Superresolution image reconstruction
dSTORM image reconstruction was carried out by estimating the emitter positions using a fast, maximum likelihood–based algorithm to localize single emitters. This robust algorithm allowed rapid and efficient localization of single-molecule events (Smith et al., 2010; Huang et al., 2011). Fits were accepted if the fit precisions, given by the square root of Cramér–Rao lower bound (CRLB), were <11 nm (Smith et al., 2010) and the data in the fitting regions were consistent with a single-emitter model at a 0.01 level of significance (Huang et al., 2011). Fits separated by less than four time frames were grouped together with an improved position estimate and fit precision.

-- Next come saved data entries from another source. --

import Summits.Ventures.AbcSig.Rows.TemplateHalves
import Summits.Ventures.AbcSig.Levels.N2248

/-!
# Venture AbcSig — ROW `C2aL281A45yoddAB`: `281^m·xⁿ + 2^a·yⁿ = z²` (SECOND coefficient distribution of the cell; the distribution `xⁿ + 2^a·281^m·yⁿ = z²` is `Rows/C2aL281A45yodd.lean`), class `a 45yodd` (GENERATED by plean/leanrow.py)

HONEST FRAMING. A row of a COMPUTATION cell (`pub-abcsig`); a CONDITIONAL theorem, no claim on ABC or any summit.
Hypotheses: `BS04Package` (CITED), `DataComplete` at levels [2248] (COMPUTED, two-engine certified
level files), and the listed per-orbit exclusions `hX_…` (CITED — e.g. the cell's M6 Eisenstein certificates; the
row's R5 cell names each). Everything else is kernel-checked (`Rows/TemplateAB.lean`, `Levels/N….lean` — the SAME level files as the first distribution). Exponent
range: prime `n ≥ 11`, `n ≠ 281`; `B = 2^a 281^m` with `a, m < n` (n-th-power free). PARITY HALF: only solutions with y ODD (y = the variable whose coefficient carries the power of 2) are claimed; the y-even half of this cell is unresolved (lead RULING F14).
Row of record:  (sha256 ; SIGNED 2026-08-22T10:05:22Z by referee (ref-g5)); its R0: THEOREM (sieve-complete) for all primes n >= 11 with n coprime to 4496 — class: candidate (a in {4,5} cell, y ODD only: the y-even sub-case lands at level 2l wh. Exponents left open by the row of record are excluded here via ; kernel-sieve residuals the row of record closes by a cell module (M6 Eisenstein / M4 Kraus certificates) appear as CITED hypotheses .
-/

namespace Summit.Ventures.AbcSig

/-- Row `C2aL281A45yoddAB`: second coefficient distribution `281^m·xⁿ + 2^a·yⁿ = z²` (see module docstring). -/
theorem row_C2aL281A45yoddAB (M : NewformModel) (hP : M.BS04Package)
    (hD2248 : M.DataComplete 2248 level2248Orbits)
    (n : ℕ) (hn : n.Prime) (hmin : 11 ≤ n) (hnℓ : n ≠ 281) (a m : ℕ) (ha : a = 4 ∨ a = 5) (hm : 1 ≤ m) (han : a < n) (hmn : m < n)
    
    (x y z : ℤ) (hy : ¬ 2 ∣ y) (hxy1 : x * y ≠ 1) (hxy2 : x * y ≠ -1) : ¬ IsPrimitiveSolution (281 ^ m) (2 ^ a) 1 n x y z := by
  have hℓ : Nat.Prime 281 := by norm_num
  have h7 : 7 ≤ n := by omega
  have hS2248 :=
    (level2248_sieve n hn h7 (fun o => M.Excludes 2248 o (famAB (281 ^ m) (2 ^ a) n (fun _ _ => True))) (fun h => absurd h (by simp only [List.mem_cons, List.not_mem_nil, or_false]; omega)))
  exact rowC2aAB_a45_yodd 281 hℓ (by norm_num) M hP n hn h7 hnℓ hD2248 a m ha hm han hmn
    hS2248 x y z hy hxy1 hxy2

end Summit.Ventures.AbcSig
import Summits.AtomisticToContinuum.Crystallization.Theorems.FreeSplittingCertificatesStrictSplittingRuleLineTrussMajorant

/-!
# `StrictSplittingRule` (stmt-AtomisticToContinuum-12560): the sharp second-order expansion of the outgoing line-truss tail

Route `FreeSplittingCertificates`, crux r3 `StrictSplittingRule`, line `registered` (unit b2b-freesplit-B, gen 14); sequel of
`…LineTrussMajorant.lean`.

* `h1_tail_asymp_sharp` — for `v, e ≠ 0`, `⟪v,e⟫ ≥ 0`:
  `|Σ_{m≥1} W′(‖v+me‖²)⟪v+me,e⟫ + ½V_LJ(‖v‖) + ½W′(‖v‖²)⟪v,e⟫| ≤ ((14 + 56‖v‖⁻⁶)/32)·‖e‖²‖v‖⁻⁸`

(the sharp trapezoid steps `h1_tail_step_sharp` telescope; `Ψ(n) → 0` by `h1_line_inv_normSq_tendsto_zero`).  Relative to the leading
`‖v‖⁻⁶/12`: `12r⁶τ = 1 − 6r⁶W′(r²)⟪v,e⟫ ± (21/4)(1 + 4r⁻⁶)(‖e‖/r)²`, i.e. the isotropic far-pencil model of the readout is corrected
at first order by `∓3‖e‖cos θ/r` and at second order by at most `5.25(‖e‖/r)²` (true extremal coefficient `7/2`).  The tension
corollaries for the landed design (both orientations, inflation factors from the interface `4.05a` on) are in `…LineTrussInflation.lean`.
Structural bookkeeping ([folklore]); VALUE = a kernel-checked brick of the far lemma (HOME CERT.md §21) — NOT a proof of H12⋆, NOT
summit progress.
-/

noncomputable section

namespace Summit.AtomisticToContinuum.Crystallization.Theorems.StrictSplittingRuleBirth

open scoped BigOperators Topology
open Filter Set
open Literature.MathematicalPhysics.StatisticalMechanics
open Summit.AtomisticToContinuum.Crystallization.Theorems.PalmUnimodularRigidity.LayeredLawsSelectHcp

/-! ## §6 The assembled sharp expansion -/

section Line4

variable {ρ₀ : ℝ} {v e : EuclideanSpace ℝ (Fin 3)}

/-- Along an outgoing line `(‖v + n e‖²)⁻¹ → 0`. [folklore] -/
theorem h1_line_inv_normSq_tendsto_zero (hρ : 0 < ρ₀) (hv : ρ₀ ≤ ‖v‖) (he : ρ₀ ≤ ‖e‖)
    (hve : 0 ≤ inner ℝ v e) :
    Tendsto (fun n : ℕ => (‖v + (n : ℝ) • e‖ ^ 2)⁻¹) atTop (𝓝 0) := by
  have hρ2 : 0 < ρ₀ ^ 2 := by positivity
  have hρe : ρ₀ ^ 2 ≤ ‖e‖ ^ 2 := pow_le_pow_left₀ hρ.le he 2
  have hρv : ρ₀ ^ 2 ≤ ‖v‖ ^ 2 := pow_le_pow_left₀ hρ.le hv 2
  have hlow : ∀ n : ℕ, (n : ℝ) * ρ₀ ^ 2 ≤ ‖v + (n : ℝ) • e‖ ^ 2 := by
    intro n
    have hn : (0 : ℝ) ≤ n := Nat.cast_nonneg n
    have h1 := (h1_line_norm_sq_ge hve hn).1
    have h2 : (n : ℝ) ^ 2 * ‖e‖ ^ 2 ≥ (n : ℝ) ^ 2 * ρ₀ ^ 2 := by gcongr
    nlinarith [sq_nonneg ((n : ℝ) - 1)]
  have hq : Tendsto (fun n : ℕ => ‖v + (n : ℝ) • e‖ ^ 2) atTop atTop :=
    tendsto_atTop_mono hlow (tendsto_natCast_atTop_atTop.atTop_mul_const hρ2)
  exact tendsto_inv_atTop_zero.comp hq

/-- **Sharp second-order expansion of the outgoing line-truss tail.**  For `v ≠ 0`, `e ≠ 0`, `⟪v,e⟫ ≥ 0`:
`|Σ_{m ≥ 1} W′(‖v+me‖²)⟪v+me,e⟫ + ½V_LJ(‖v‖) + ½W′(‖v‖²)⟪v,e⟫| ≤ ((14 + 56‖v‖⁻⁶)/32)·‖e‖²‖v‖⁻⁸`
(the sharp trapezoid steps `h1_tail_step_sharp` telescope: `Σ_k (Ψ(k+1) − Ψ(k)) = −Ψ(0) = (C‖e‖²/4)‖v‖⁻⁸`).  Relative to the leading
`‖v‖⁻⁶/12` the remainder is `(21/4)(‖e‖/‖v‖)²(1 + 4‖v‖⁻⁶)`; the constant `21/4` is attained asymptotically in the direction `v ∥ e`.
[folklore] -/
theorem h1_tail_asymp_sharp (hv : 0 < ‖v‖) (he : 0 < ‖e‖) (hve : 0 ≤ inner ℝ v e) :
    |∑' m : ℕ, ljSqDeriv (‖v + ((m : ℝ) + 1) • e‖ ^ 2) * inner ℝ (v + ((m : ℝ) + 1) • e) e +
        1 / 2 * lennardJones ‖v‖ + 1 / 2 * (ljSqDeriv (‖v‖ ^ 2) * inner ℝ v e)| ≤
      (14 + 56 * (‖v‖⁻¹) ^ 6) / 32 * (‖e‖ ^ 2 * (‖v‖⁻¹) ^ 8) := by
  set C : ℝ := 14 + 56 * (‖v‖⁻¹) ^ 6 with hC
  have hC0 : 0 ≤ C := by positivity
  set ρ₀ := min ‖v‖ ‖e‖ with hρ₀
  have hρ : 0 < ρ₀ := lt_min hv he
  have hρv : ρ₀ ≤ ‖v‖ := min_le_left _ _
  have hρe : ρ₀ ≤ ‖e‖ := min_le_right _ _
  set Φ : ℝ → ℝ := fun t => 1 / 2 * (1 / 12 * ((‖v + t • e‖ ^ 2)⁻¹) ^ 6 - 1 / 6 * ((‖v + t • e‖ ^ 2)⁻¹) ^ 3)
    with hΦ
  set F : ℝ → ℝ := fun t => ljSqDeriv (‖v + t • e‖ ^ 2) * inner ℝ (v + t • e) e with hF
  set Ψ : ℝ → ℝ := fun t => -(C * ‖e‖ ^ 2 / 4) * ((‖v + t • e‖ ^ 2)⁻¹) ^ 4 with hΨ
  set δ : ℕ → ℝ := fun m => 1 / 8 * (Ψ ((m : ℝ) + 1) - Ψ m) with hδ
  -- summability of the loads
  have hFsum : Summable fun m : ℕ => F ((m : ℝ) + 1) := (h1_master hρ hρv hρe hve).1
  set f : ℕ → ℝ := fun m => F m with hf
  have hf1 : Summable fun m : ℕ => f (m + 1) := hFsum.congr fun m => by simp [hf]
  have hFsum0 : Summable f := (summable_nat_add_iff 1).mp hf1
  -- the sharp steps
  have hI : ∀ m : ℕ, |F ((m : ℝ) + 1) - (Φ ((m : ℝ) + 1) - Φ m) - 1 / 2 * (F ((m : ℝ) + 1) - F m)| ≤ δ m :=
    fun m => h1_tail_step_sharp hv hve (Nat.cast_nonneg m)
  -- `Ψ` is nonpositive and the partial sums of `δ` telescope
  have hΨle : ∀ t : ℝ, Ψ t ≤ 0 := fun t => by
    simp only [hΨ]
    have : 0 ≤ C * ‖e‖ ^ 2 / 4 * ((‖v + t • e‖ ^ 2)⁻¹) ^ 4 := by positivity
    linarith
  have hδ0 : ∀ m : ℕ, 0 ≤ δ m := fun m => le_trans (abs_nonneg _) (hI m)
  have hδpart : ∀ n : ℕ, ∑ m ∈ Finset.range n, δ m = 1 / 8 * (Ψ n - Ψ 0) := by
    intro n
    induction n with
    | zero => simp
    | succ n ih => rw [Finset.sum_range_succ, ih, hδ]; push_cast; ring
  have hΨ0 : Ψ 0 = -(C * ‖e‖ ^ 2 / 4) * (‖v‖⁻¹) ^ 8 := by
    simp only [hΨ, zero_smul, add_zero]
    rw [inv_pow, inv_pow, ← pow_mul]
  have hδbd : ∀ n : ℕ, ∑ m ∈ Finset.range n, δ m ≤ C * ‖e‖ ^ 2 / 32 * (‖v‖⁻¹) ^ 8 := by
    intro n
    rw [hδpart n, hΨ0]
    have := hΨle n
    linarith
  have hδsum : Summable δ := summable_of_sum_range_le hδ0 hδbd
  have hδtsum : ∑' m, δ m ≤ C * ‖e‖ ^ 2 / 32 * (‖v‖⁻¹) ^ 8 := Real.tsum_le_of_sum_range_le hδ0 hδbd
  -- the difference sequences and their sums (as in `h1_tail_asymp2`)
  have hDsum : Summable fun m : ℕ => 1 / 2 * (F ((m : ℝ) + 1) - F m) := (hFsum.sub hFsum0).mul_left (1 / 2)
  have hDtsum : ∑' m : ℕ, 1 / 2 * (F ((m : ℝ) + 1) - F m) = -(1 / 2) * F 0 := by
    rw [tsum_mul_left, hFsum.tsum_sub hFsum0, hFsum0.tsum_eq_zero_add]
    have e2 : ∑' m : ℕ, f (m + 1) = ∑' m : ℕ, F ((m : ℝ) + 1) := tsum_congr fun m => by simp [hf]
    rw [e2]
    simp only [hf, Nat.cast_zero]
    ring
  have hIsum : Summable fun m : ℕ =>
      F ((m : ℝ) + 1) - (Φ ((m : ℝ) + 1) - Φ m) - 1 / 2 * (F ((m : ℝ) + 1) - F m) :=
    Summable.of_norm_bounded (g := δ) hδsum fun m => by rw [Real.norm_eq_abs]; exact hI m
  have htele : Summable fun m : ℕ => Φ ((m : ℝ) + 1) - Φ m := by
    have := (hFsum.sub hDsum).sub hIsum
    exact this.congr fun m => by ring
  have htele_sum : ∑' m : ℕ, (Φ ((m : ℝ) + 1) - Φ m) = -Φ 0 := by
    have h1 : Tendsto (fun n : ℕ => ∑ i ∈ Finset.range n, (Φ ((i : ℝ) + 1) - Φ i)) atTop
        (𝓝 (∑' m : ℕ, (Φ ((m : ℝ) + 1) - Φ m))) := htele.hasSum.tendsto_sum_nat
    have h2 : (fun n : ℕ => ∑ i ∈ Finset.range n, (Φ ((i : ℝ) + 1) - Φ i)) = fun n : ℕ => Φ n - Φ 0 := by
      funext n
      have := Finset.sum_range_sub (fun i : ℕ => Φ i) n
      push_cast at this ⊢
      exact this
    rw [h2] at h1
    have h3 : Tendsto (fun n : ℕ => Φ n - Φ 0) atTop (𝓝 (0 - Φ 0)) :=
      (h1_line_prim_tendsto_zero hρ hρv hρe hve).sub tendsto_const_nhds
    have := tendsto_nhds_unique h1 h3
    rw [this]; ring
  have hΦ0 : Φ 0 = 1 / 2 * lennardJones ‖v‖ := by
    rw [hΦ, lennardJones]
    simp only [zero_smul, add_zero, inv_pow]
    ring
  have hF0 : F 0 = ljSqDeriv (‖v‖ ^ 2) * inner ℝ v e := by
    simp [hF]
  have hmain : ∑' m : ℕ, F ((m : ℝ) + 1) + Φ 0 + 1 / 2 * F 0 =
      ∑' m : ℕ, (F ((m : ℝ) + 1) - (Φ ((m : ℝ) + 1) - Φ m) - 1 / 2 * (F ((m : ℝ) + 1) - F m)) := by
    rw [(hFsum.sub htele).tsum_sub hDsum, hFsum.tsum_sub htele, htele_sum, hDtsum]
    ring
  -- assemble
  show |∑' m : ℕ, F ((m : ℝ) + 1) + 1 / 2 * lennardJones ‖v‖ + 1 / 2 * (ljSqDeriv (‖v‖ ^ 2) * inner ℝ v e)| ≤
    C / 32 * (‖e‖ ^ 2 * (‖v‖⁻¹) ^ 8)
  rw [← hΦ0, ← hF0, hmain]
  calc |∑' m : ℕ, (F ((m : ℝ) + 1) - (Φ ((m : ℝ) + 1) - Φ m) - 1 / 2 * (F ((m : ℝ) + 1) - F m))|
      ≤ ∑' m : ℕ, |F ((m : ℝ) + 1) - (Φ ((m : ℝ) + 1) - Φ m) - 1 / 2 * (F ((m : ℝ) + 1) - F m)| :=
        h1_abs_tsum_le hIsum
    _ ≤ ∑' m : ℕ, δ m := Summable.tsum_le_tsum hI hIsum.abs hδsum
    _ ≤ C * ‖e‖ ^ 2 / 32 * (‖v‖⁻¹) ^ 8 := hδtsum
    _ = C / 32 * (‖e‖ ^ 2 * (‖v‖⁻¹) ^ 8) := by ring

end Line4

end Summit.AtomisticToContinuum.Crystallization.Theorems.StrictSplittingRuleBirth

end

Hierarchical single-emitter hypothesis test
We developed a top-down hierarchical clustering algorithm in MATLAB to collapse clusters of observations (precollapsed point) of blinking fluorophores into a single estimate of the true location of the fluorophore. For a cluster of observations to be collapsed into a single fluorophore position, we make a hypothesis test with the null hypothesis that all observations come from the same fluorophore. The null hypothesis is not rejected if the p value is larger than a specified level of significance. The p value is calculated using the log-likelihood ratio statistic, R, which is calculated as R = −2 log(L/L0), where L is the likelihood of the N observations, given a fluorophore located at the maximum likelihood position and given the observation uncertainties, and L0 is the likelihood of the N positions, assuming there are N independent fluorophores. In M dimensions, R is chi-squared distributed with M(N − 1) degrees of freedom. For our analysis here, M = 2.